Thermal expansion of the liquid is described by the linear approximation

$\rho_1 = \rho_0 (1 - \beta \Delta T),$

where $\beta$ is the volumetric expansion coefficient.

Derivation

Let the initial equilibrium have both vessels at the same height $H_0$. The pressure at the bottom connection is initially

$p_b^{(0)} = p_0 + \rho_0 g H_0.$

After heating one vessel, its density becomes $\rho_1 < \rho_0$. Let the new heights be $H_1$ in the heated vessel and $H_2$ in the unheated vessel.

The pressure at the connection point from each side is

$p_b^{(h)} = p_0 + \rho_1 g H_1,$

$p_b^{(c)} = p_0 + \rho_0 g H_2.$

Hydrostatic equilibrium in the tube requires

$p_0 + \rho_1 g H_1 = p_0 + \rho_0 g H_2,$

which simplifies to

$\rho_1 H_1 = \rho_0 H_2.$

Since $\rho_1 < \rho_0$, it follows that

$H_1 > H_2.$

The total volume of liquid is conserved. If the heated vessel gains height, it must receive additional liquid volume from the unheated vessel. The flow therefore proceeds until the pressure balance condition above is satisfied, which requires liquid to move from the colder region into the heated region.

Result

The pressure balance condition leads to

$\rho_1 H_1 = \rho_0 H_2, \quad \rho_1 < \rho_0 \Rightarrow H_1 > H_2.$

Liquid flows from the unheated vessel into the heated vessel until equilibrium is reached.

$\boxed{\text{Water flows toward the heated vessel.}}$

Sanity Checks

Dimensional consistency holds since each term in $p = \rho g h$ has units of pressure $\mathrm{Pa} = \mathrm{kg,m^{-1},s^{-2}}$.

In the limit $\Delta T \to 0$, one has $\rho_1 \to \rho_0$, which yields $H_1 \to H_2$, corresponding to no net flow direction, consistent with symmetry.

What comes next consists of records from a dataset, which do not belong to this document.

import Summits.CriticalPhenomena.PercolationContinuityZ3.Theorems.PercNearOneGluingNoHeavyLowerTailSunflowerCycleEdge
import Summits.CriticalPhenomena.PercolationContinuityZ3.Theorems.PercNearOneGluingNoHeavyLowerTailSunflowerLeafLeaf
import HarnessLib

/-!
# `NoHeavyLowerTail` (crux stmt-CriticalPhenomena-4575), abstract sunflower cubic: EVERY CYCLE `C_n` (`n ≥ 6`) HAS AN A-SAFE CORE —
# CONDITIONALLY ON THE TWO ANALYTIC INEQUALITIES `GradedTBern` AND `EdgeLemma`

Support file (seat `prim-ineq-prove-1` gen 68; `--supports stmt-CriticalPhenomena-4575`).  No `sorry`; the two conjecture-shaped
inequalities enter as hypotheses (`…SunflowerTwoLevelPendant`, `…SunflowerEdgeDecomposition`).  Memo:
run/shared/lean/prim/prim-ineq-prove-1/FINDING-EDGE-prove1-g68.md §5.

The instance of `aSafe_edgeCore_close_leaves` (`…SunflowerCycleEdge`) for the cycle: `C_{m+6}` (written `m+3+3`) is the path on the vertices
`1, …, m+4` closed up by the path `1 – 0 – (m+5) – (m+4)`; the inner path and its two sub-paths `2…m+4`, `1…m+3` are bipartite, hence
A-safe (`Bridge.safe_edgeCore_of_bipartite`).  **`safe_edgeCore_cycleGraph_of_inequalities`**: `GradedTBern` ∧ `EdgeLemma` (on their
parameter ranges) ⟹ `Safe p (edgeCore (cycleGraph n))` for every `n ≥ 6` and every `p` — compare `safe_edgeCore_cycleGraph_of_leafLeafSafe`
(`…SunflowerLeafLeaf`), whose hypothesis `LeafLeafSafe` is thereby bypassed for cycles.
-/

namespace Summit.CriticalPhenomena.PercolationContinuityZ3.Theorems.SunflowerPartition

namespace SafeCalc

namespace EdgeDecomp

open Finset LinkedCurrency

/-- The path on the vertices `lo, lo+1, …, hi` of `Fin N` (consecutive vertices adjacent), everything else isolated. [this work] -/
def segPath (N lo hi : ℕ) : SimpleGraph (Fin N) :=
  SimpleGraph.fromRel fun u v => u.val + 1 = v.val ∧ lo ≤ u.val ∧ v.val ≤ hi

/-- Adjacency in a segment path: consecutive values inside `[lo, hi]`. [this work] -/
theorem segPath_adj {N lo hi : ℕ} {u v : Fin N} :
    (segPath N lo hi).Adj u v ↔ (u.val + 1 = v.val ∧ lo ≤ u.val ∧ v.val ≤ hi) ∨ (v.val + 1 = u.val ∧ lo ≤ v.val ∧ u.val ≤ hi) := by
  rw [segPath, SimpleGraph.fromRel_adj]
  constructor
  · rintro ⟨-, h⟩; exact h
  · intro h
    refine ⟨fun e => ?_, h⟩
    rw [Fin.ext_iff] at e
    omega

/-- A segment path is bipartite (even / odd vertices), hence its core is safe at every `p`. [this work] -/
theorem safe_edgeCore_segPath (N lo hi : ℕ) (p : Fin N → unitInterval) : Safe p (edgeCore (segPath N lo hi)) := by
  classical
  refine Bridge.safe_edgeCore_of_bipartite _ (univ.filter fun v : Fin N => v.val % 2 = 0) (fun u v huv => ?_) p
  simp only [mem_filter, mem_univ, true_and]
  rw [segPath_adj] at huv
  omega

/-- The cycle `C_{m+6}` is the segment path `1 … m+4` plus the edges `{0, m+5}`, `{0, 1}`, `{m+5, m+4}`. [this work] -/
theorem cycleGraph_eq_segPath_sup (m : ℕ) :
    SimpleGraph.cycleGraph (m + 3 + 3) = segPath (m + 3 + 3) 1 (m + 4) ⊔
      SimpleGraph.fromEdgeSet {s((0 : Fin (m + 3 + 3)), Fin.last (m + 3 + 2))} ⊔
      SimpleGraph.fromEdgeSet {s((0 : Fin (m + 3 + 3)), (⟨1, by omega⟩ : Fin (m + 3 + 3)))} ⊔
      SimpleGraph.fromEdgeSet {s(Fin.last (m + 3 + 2), (⟨m + 4, by omega⟩ : Fin (m + 3 + 3)))} := by
  rw [cycleGraph_eq_pathGraph_sup_edge (m + 3)]
  ext u v
  simp only [SimpleGraph.sup_adj, SimpleGraph.fromEdgeSet_adj, Set.mem_singleton_iff, Sym2.eq_iff, SimpleGraph.pathGraph_adj,
    segPath_adj, ne_eq, Fin.ext_iff, Fin.val_zero, Fin.val_last]
  have hu := u.isLt; have hv := v.isLt
  constructor
  · intro h; omega
  · intro h; omega

/-- The inner path is its sub-path `2 … m+4` plus the pendant edge `{2, 1}`. [this work] -/
theorem segPath_eq_left (m : ℕ) :
    segPath (m + 3 + 3) 1 (m + 4) = segPath (m + 3 + 3) 2 (m + 4) ⊔
      SimpleGraph.fromEdgeSet {s((⟨2, by omega⟩ : Fin (m + 3 + 3)), (⟨1, by omega⟩ : Fin (m + 3 + 3)))} := by
  ext u v
  simp only [SimpleGraph.sup_adj, SimpleGraph.fromEdgeSet_adj, Set.mem_singleton_iff, Sym2.eq_iff, segPath_adj, ne_eq, Fin.ext_iff]
  constructor
  · intro h; omega
  · intro h; omega

/-- The inner path is its sub-path `1 … m+3` plus the pendant edge `{m+3, m+4}`. [this work] -/
theorem segPath_eq_right (m : ℕ) :
    segPath (m + 3 + 3) 1 (m + 4) = segPath (m + 3 + 3) 1 (m + 3) ⊔
      SimpleGraph.fromEdgeSet {s((⟨m + 3, by omega⟩ : Fin (m + 3 + 3)), (⟨m + 4, by omega⟩ : Fin (m + 3 + 3)))} := by
  ext u v
  simp only [SimpleGraph.sup_adj, SimpleGraph.fromEdgeSet_adj, Set.mem_singleton_iff, Sym2.eq_iff, segPath_adj, ne_eq, Fin.ext_iff]
  constructor
  · intro h; omega
  · intro h; omega

/-- **EVERY CYCLE `C_{m+6}` HAS A CORE THAT IS SAFE AT EVERY `p`, conditionally on `GradedTBern` and `EdgeLemma`.** [this work] -/
theorem safe_edgeCore_cycleGraph_add_six
    (hG : ∀ s b β : ℝ, 0 < b → b ≤ β → β ≤ 1 → 0 ≤ s → s ≤ 1 → GradedTBern s b β)
    (hE : ∀ p r g₀ gL gR : ℝ, 0 ≤ p → p ≤ 1 → 0 ≤ r → r ≤ 1 → 0 < g₀ → g₀ ≤ gL → gL ≤ 1 → g₀ ≤ gR → gR ≤ 1 →
      EdgeLemma p r g₀ gL gR)
    (m : ℕ) (p : Fin (m + 3 + 3) → unitInterval) : Safe p (edgeCore (SimpleGraph.cycleGraph (m + 3 + 3))) := by
  classical
  set a : Fin (m + 3 + 3) := 0 with ha
  set b : Fin (m + 3 + 3) := Fin.last (m + 3 + 2) with hb
  set c : Fin (m + 3 + 3) := ⟨1, by omega⟩ with hc
  set c' : Fin (m + 3 + 3) := ⟨2, by omega⟩ with hc'
  set d : Fin (m + 3 + 3) := ⟨m + 4, by omega⟩ with hd
  set d' : Fin (m + 3 + 3) := ⟨m + 3, by omega⟩ with hd'
  have hav : a.val = 0 := rfl
  have hbv : b.val = m + 3 + 2 := rfl
  rw [cycleGraph_eq_segPath_sup m]
  refine aSafe_edgeCore_close_leaves (a := a) (b := b) (c := c) (d := d) (c' := c') (d' := d') ?_ ?_ ?_ ?_ ?_ ?_ ?_
    (segPath (m + 3 + 3) 1 (m + 4)) (segPath (m + 3 + 3) 2 (m + 4)) (segPath (m + 3 + 3) 1 (m + 3))
    (segPath_eq_left m) ?_ (segPath_eq_right m) ?_ ?_ ?_
    (fun q => safe_edgeCore_segPath _ _ _ q) (fun q => safe_edgeCore_segPath _ _ _ q) (fun q => safe_edgeCore_segPath _ _ _ q)
    ?_ ?_ hG hE p
  · rw [ne_eq, Fin.ext_iff, hav, hbv]; omega
  · rw [ne_eq, Fin.ext_iff, hav]; simp [c]
  · rw [ne_eq, Fin.ext_iff, hbv]; simp [c]
  · rw [ne_eq, Fin.ext_iff, hav]; simp [d]
  · rw [ne_eq, Fin.ext_iff, hbv]; simp [d]
  · rw [ne_eq, Fin.ext_iff]; simp [c, c']
  · rw [ne_eq, Fin.ext_iff]; simp [d, d']
  · intro w h; rw [segPath_adj] at h; simp only [hc] at h; omega
  · intro w h; rw [segPath_adj] at h; simp only [hd] at h; omega
  · intro w h; rw [segPath_adj, hav] at h; omega
  · intro w h; rw [segPath_adj, hbv] at h; omega
  · refine ⟨⟨3, by omega⟩, ⟨4, by omega⟩, ?_, ?_, ?_⟩
    · rw [segPath_adj]; left; simp
    · simp [c', Fin.ext_iff]
    · simp [c', Fin.ext_iff]
  · refine ⟨⟨1, by omega⟩, ⟨2, by omega⟩, ?_, ?_, ?_⟩
    · rw [segPath_adj]; left; simp
    · simp [d', Fin.ext_iff]
    · simp [d', Fin.ext_iff]

/-- **Every cycle `C_n`, `n ≥ 6`, has a core that is safe at every `p` — conditionally on `GradedTBern` and `EdgeLemma`.**
(`C₄` is bipartite and `C₅` is in the tree unconditionally.) [this work] -/
theorem safe_edgeCore_cycleGraph_of_inequalities
    (hG : ∀ s b β : ℝ, 0 < b → b ≤ β → β ≤ 1 → 0 ≤ s → s ≤ 1 → GradedTBern s b β)
    (hE : ∀ p r g₀ gL gR : ℝ, 0 ≤ p → p ≤ 1 → 0 ≤ r → r ≤ 1 → 0 < g₀ → g₀ ≤ gL → gL ≤ 1 → g₀ ≤ gR → gR ≤ 1 →
      EdgeLemma p r g₀ gL gR)
    (n : ℕ) (hn : 6 ≤ n) (p : Fin n → unitInterval) : Safe p (edgeCore (SimpleGraph.cycleGraph n)) := by
  obtain ⟨m, rfl⟩ : ∃ m, n = m + 3 + 3 := ⟨n - 6, by omega⟩
  exact safe_edgeCore_cycleGraph_add_six hG hE m p

end EdgeDecomp

end SafeCalc

end Summit.CriticalPhenomena.PercolationContinuityZ3.Theorems.SunflowerPartition
import Summits.QuantumFields.YangMills.Theorems.Instrument.BesselCapObjectsKZL2rpLIM
import Summits.QuantumFields.GaugeBoot.Rows.KZL2rpD4Red
import Summits.QuantumFields.GaugeBoot.Rows.KZL2rpD4BindB11o5W12
import Literature.Analysis.Matrix.NonnegTaylorHadamard
import HarnessLib

/-!
# YM instrument cell — `SU(2)`, `D = 4`: the Class-A feasibility of the kz-L2-rp-4D files holds for the class-LIMIT variables
# `yLim μ`, and a Class-A certificate REPLAYS at limit points (template of a class-LIMIT bind)

Cell `ym-instrument` (HUMAN RULING D-0084 (2); director-ym R138; HOME `run/shared/lean/pub/ym-instrument/`), crew (a),
Lean typist seat `ym-instrument-boot-lean-1` (gen 3). Question Q-A1; ladder consequence: provenance of the class-LIMIT rows of
TABLE-A1 (IR `stmt-QuantumFields-19354`, THE NUMBER) — this file is GROUNDWORK for a kernel replay of class-LIMIT certificates
(«certificate→limit-point bind», typed NO for every LIMIT row of record): it shows that the three Class-A hypothesis families
of the kz-L2-rp-4D certificate halves (`Certificates/KZL2rpD4b*…var_le/ge_of_feasible_agg`, `objective_ge_of_feasible`; they
are stated for an ARBITRARY vector `y : Fin 10878 → ℝ`) hold for `y := yLim μ` at every infinite-volume limit point `μ` along
even tori: (i) `yLim μ 0 = 1` and the boxes (file `BesselCapObjectsKZL2rpLIM`); (ii) EVERY finite linear identity
`Σ_v a_v y_v = r` valid on all even tori `L ≥ L₀` (in particular the lean2-lane aggregated loop-equation rows `hagg_*`) passes to
`yLim` (`sum_mul_yLim_eq_of_forall`); (iii) the 70 REDUCED positivity blocks `redBlock k (yLim μ)` are positive semidefinite
(`redBlock_posSemidef_yLim`; entrywise limits of PSD matrices, `Literature…posSemidef_of_tendsto`). DEMO (0 kit, no new
certificate): the Class-A END of record `SU2-D4-b11o5-kzL2rp-w1x2-upper` (kernel-typed on tori as `KZL2rpD4.w12_b11o5_upper`,
p471177) REPLAYED against the limit variables: `yLim μ 2 = ∫ W̄(2×1) dμ ≤ 770119544090785676389214070494717/1493427621795000672392419737600000`
(≤ 0.5156724925) at every limit point along even tori at `β_std = 11/5` (`yLim_two_le_b11o5`) — the same number the torus
window gives by passing to the limit (`WilsonLoopWindow.integral_limit_mem`); what is new is the ROUTE (certificate half applied
to `yLim`), which is the one a class-LIMIT END needs, its extra hypotheses being exactly the typed LIMIT objects of
`BesselCapLimitHankel` / `BesselCapObjectsKZL2rpLIM` / `LimitObjectsKZL2rpLIM` (hk/hd/hdcap blocks and rows in `yLim` terms).
NOT here: a class-LIMIT certificate half (the inherited lean3 emitter has no ineq-row / LIMIT-block / ρ_v-box mode yet).

HONEST FRAMING (page 1 of every file of this cell): WHAT IS CERTIFIED HERE, AT WHICH `(G, D, L, β)`: `G = SU(2)` (fundamental,
standard Wilson action, tree coupling `β/2`), `D = 4`, class LIMIT = infinite-volume limit points of the torus Wilson states along
strictly increasing sequences of EVEN tori, `β_std ≥ 0` ((ii)–(iii)), `β_std = 11/5` (demo). A bound on ONE lattice expectation
at ONE coupling at limit points; NOT a finite-torus statement beyond what it quotes, not an area law, string tension, mass gap or
continuum statement; no uniqueness of the limit; nothing summit-bearing.
-/

noncomputable section

namespace Summit.QuantumFields.YangMills.Theorems.Instrument

open MeasureTheory Filter Topology Finset
open Summit.QuantumFields.GaugeBoot
open Summit.QuantumFields.GaugeBoot.Certificates
open Summit.QuantumFields.GaugeBoot.Certificates.Sparse
open Literature.MathematicalPhysics.QuantumFieldTheory
open Literature.MathematicalPhysics.QuantumLattice (LGConfig IsInfiniteVolumeLimitAlong)
open Literature.Analysis.Matrix.NonnegTaylorHadamard (posSemidef_of_tendsto)

/-! ## Sparse combinations and reduced blocks are continuous in the variables -/

/-- `evalComb L` is (sequentially) continuous: pointwise convergence of the variables gives convergence of every sparse
combination. [folklore] -/
theorem tendsto_evalComb {nv : ℕ} {yk : ℕ → Fin nv → ℝ} {y : Fin nv → ℝ}
    (h : ∀ v, Tendsto (fun k => yk k v) atTop (𝓝 (y v))) :
    ∀ L : List (ℕ × ℤ), Tendsto (fun k => evalComb L (yk k)) atTop (𝓝 (evalComb L y))
  | [] => by simp only [evalComb_nil]; exact tendsto_const_nhds
  | (w, c) :: rest => by
    simp only [evalComb_cons]
    refine Tendsto.add ?_ (tendsto_evalComb h rest)
    by_cases hw : w < nv
    · simp only [hw, dite_true]
      exact (h ⟨w, hw⟩).const_mul _
    · simp only [hw, dite_false]
      exact tendsto_const_nhds

/-- **Reduced blocks pass to the limit**: if `yk k → y` pointwise and the 70 reduced kz-L2-rp-4D blocks are PSD at `yk k` for all
large `k`, they are PSD at `y`. [folklore] -/
theorem redBlock_posSemidef_of_tendsto {yk : ℕ → Fin 10878 → ℝ} {y : Fin 10878 → ℝ}
    (h : ∀ v, Tendsto (fun k => yk k v) atTop (𝓝 (y v)))
    (hpsd : ∀ᶠ k in atTop, ∀ j : Fin 70, (Certificates.KZL2rpD4.redBlock j (yk k)).PosSemidef) (j : Fin 70) :
    (Certificates.KZL2rpD4.redBlock j y).PosSemidef :=
  posSemidef_of_tendsto (hpsd.mono fun k hk => hk j) fun i i' => by
    simp only [Certificates.KZL2rpD4.redBlock_apply]
    exact tendsto_evalComb h _

/-! ## Class-A feasibility of the class-LIMIT variables `yLim μ` -/

variable {β : ℝ} {Lk : ℕ → ℕ} {μ : Measure (LGConfig 4 (SU 2))}

/-- **(iii) THE 70 REDUCED POSITIVITY BLOCKS ARE PSD AT EVERY LIMIT POINT** along even tori (`β_std ≥ 0`): limit of the tree's
torus theorem `KZL2rpD4.redBlock_posSemidef` (even `L ≥ 6`). [folklore] -/
theorem redBlock_posSemidef_yLim (hβ : 0 ≤ β) (hmono : StrictMono Lk) (heven : ∀ k, Even (Lk k + 1))
    (hμ : IsInfiniteVolumeLimitAlong (suRep 2) (β / (2 : ℕ)) Lk μ) (j : Fin 70) :
    (Certificates.KZL2rpD4.redBlock j (yLim μ)).PosSemidef :=
  redBlock_posSemidef_of_tendsto (yk := fun k => KZL2rpD4.y β (Lk k + 1)) (tendsto_y_yLim hμ)
    (Filter.eventually_atTop.2 ⟨5, fun k hk => by
      have hk' : k ≤ Lk k := hmono.id_le k
      exact KZL2rpD4.redBlock_posSemidef β (Lk k + 1) hβ (heven k) (by omega)⟩) j

/-- **(ii) FINITE LINEAR IDENTITIES PASS TO THE LIMIT**: if `Σ_v a_v · y β L v = r` on every even torus `L ≥ L₀`, then
`Σ_v a_v · yLim μ v = r` at every limit point along even tori. [folklore] -/
theorem sum_mul_yLim_eq_of_forall (hmono : StrictMono Lk) (heven : ∀ k, Even (Lk k + 1))
    (hμ : IsInfiniteVolumeLimitAlong (suRep 2) (β / (2 : ℕ)) Lk μ) {a : Fin 10878 → ℝ} {r : ℝ} {L₀ : ℕ}
    (h : ∀ L : ℕ, [NeZero L] → L₀ ≤ L → Even L → ∑ v, a v * KZL2rpD4.y β L v = r) :
    ∑ v, a v * yLim μ v = r := by
  have hlim : Tendsto (fun k => ∑ v, a v * KZL2rpD4.y β (Lk k + 1) v) atTop (𝓝 (∑ v, a v * yLim μ v)) :=
    tendsto_finsetSum _ fun v _ => (tendsto_y_yLim hμ v).const_mul (a v)
  have hev : ∀ᶠ k in atTop, ∑ v, a v * KZL2rpD4.y β (Lk k + 1) v = r :=
    Filter.eventually_atTop.2 ⟨L₀, fun k hk => by
      have hk' : k ≤ Lk k := hmono.id_le k
      exact h (Lk k + 1) (by omega) (heven k)⟩
  exact tendsto_nhds_unique hlim (tendsto_const_nhds.congr' (hev.mono fun k hk => hk.symm))

/-! ## DEMO: the Class-A END `SU2-D4-b11o5-kzL2rp-w1x2-upper` replayed against the limit variables -/

/-- The lean2-lane aggregated equality row of the upper `W̄(1×2)` certificate at `β_std = 11/5` holds for `yLim μ`. [folklore] -/
theorem hagg_11o5W12U_yLim (hmono : StrictMono Lk) (heven : ∀ k, Even (Lk k + 1))
    (hμ : IsInfiniteVolumeLimitAlong (suRep 2) ((11 / 5 : ℝ) / (2 : ℕ)) Lk μ) :
    ∑ v, (KZL2rpD4b11o5W12UpRow.aggRow v : ℝ) * yLim μ v = KZL2rpD4b11o5W12UpRow.aggRhs :=
  sum_mul_yLim_eq_of_forall hmono heven hμ (L₀ := 6) fun L _ hL0 _ => KZL2rpD4.hagg_11o5W12U L hL0

/-- **`∫ W̄(2×1) dμ = yLim μ 2 ≤ 770119544090785676389214070494717 / 1493427621795000672392419737600000` (≤ 0.5156724925) at
every infinite-volume limit point along even tori at `β_std = 11/5`** — the Class-A certificate half
`KZL2rpD4b11o5W12Up.var_le_of_feasible_agg` applied to `y := yLim μ` (unit column, boxes, aggregated row, 70 reduced blocks
all discharged at the limit). [folklore] -/
theorem yLim_two_le_b11o5 (hmono : StrictMono Lk) (heven : ∀ k, Even (Lk k + 1))
    (hμ : IsInfiniteVolumeLimitAlong (suRep 2) ((11 / 5 : ℝ) / (2 : ℕ)) Lk μ) :
    yLim μ 2 ≤ 770119544090785676389214070494717 / 1493427621795000672392419737600000 := by
  have h := KZL2rpD4b11o5W12Up.var_le_of_feasible_agg (y := yLim μ) (yLim_zero hμ) (fun v _ => abs_yLim_le_one hμ v)
    (hagg_11o5W12U_yLim hmono heven hμ) (redBlock_posSemidef_yLim (by norm_num) hmono heven hμ)
  refine h.trans (le_of_eq ?_)
  norm_num [KZL2rpD4b11o5W12Up.lowerQ]

/-- The same bound for the rectangle expectation `g₁(2) = ∫ W̄(2 × 1) dμ` of `WilsonLoopLimitMonotone` (dictionary
`yLim_two`). [folklore] -/
theorem gLim_two_one_le_b11o5 (hmono : StrictMono Lk) (heven : ∀ k, Even (Lk k + 1))
    (hμ : IsInfiniteVolumeLimitAlong (suRep 2) ((11 / 5 : ℝ) / (2 : ℕ)) Lk μ) :
    gLim μ 1 1 2 ≤ 770119544090785676389214070494717 / 1493427621795000672392419737600000 := by
  rw [← yLim_two hμ]
  exact yLim_two_le_b11o5 hmono heven hμ

end Summit.QuantumFields.YangMills.Theorems.Instrument

end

In the extreme limit of strong heating where $\rho_1 \ll \rho_0$, the relation $\rho_1 H_1 = \rho_0 H_2$ implies $H_1 \gg H_2$, meaning a large volume shift into the heated side, matching the expectation that the lighter fluid column requires greater height to balance pressure.

The sign of the flow follows directly from comparing $\rho_1$ and $\rho_0$ in the hydrostatic balance equation; reversing this relation would incorrectly predict flow from hot to cold, which would violate pressure continuity at the connecting tube.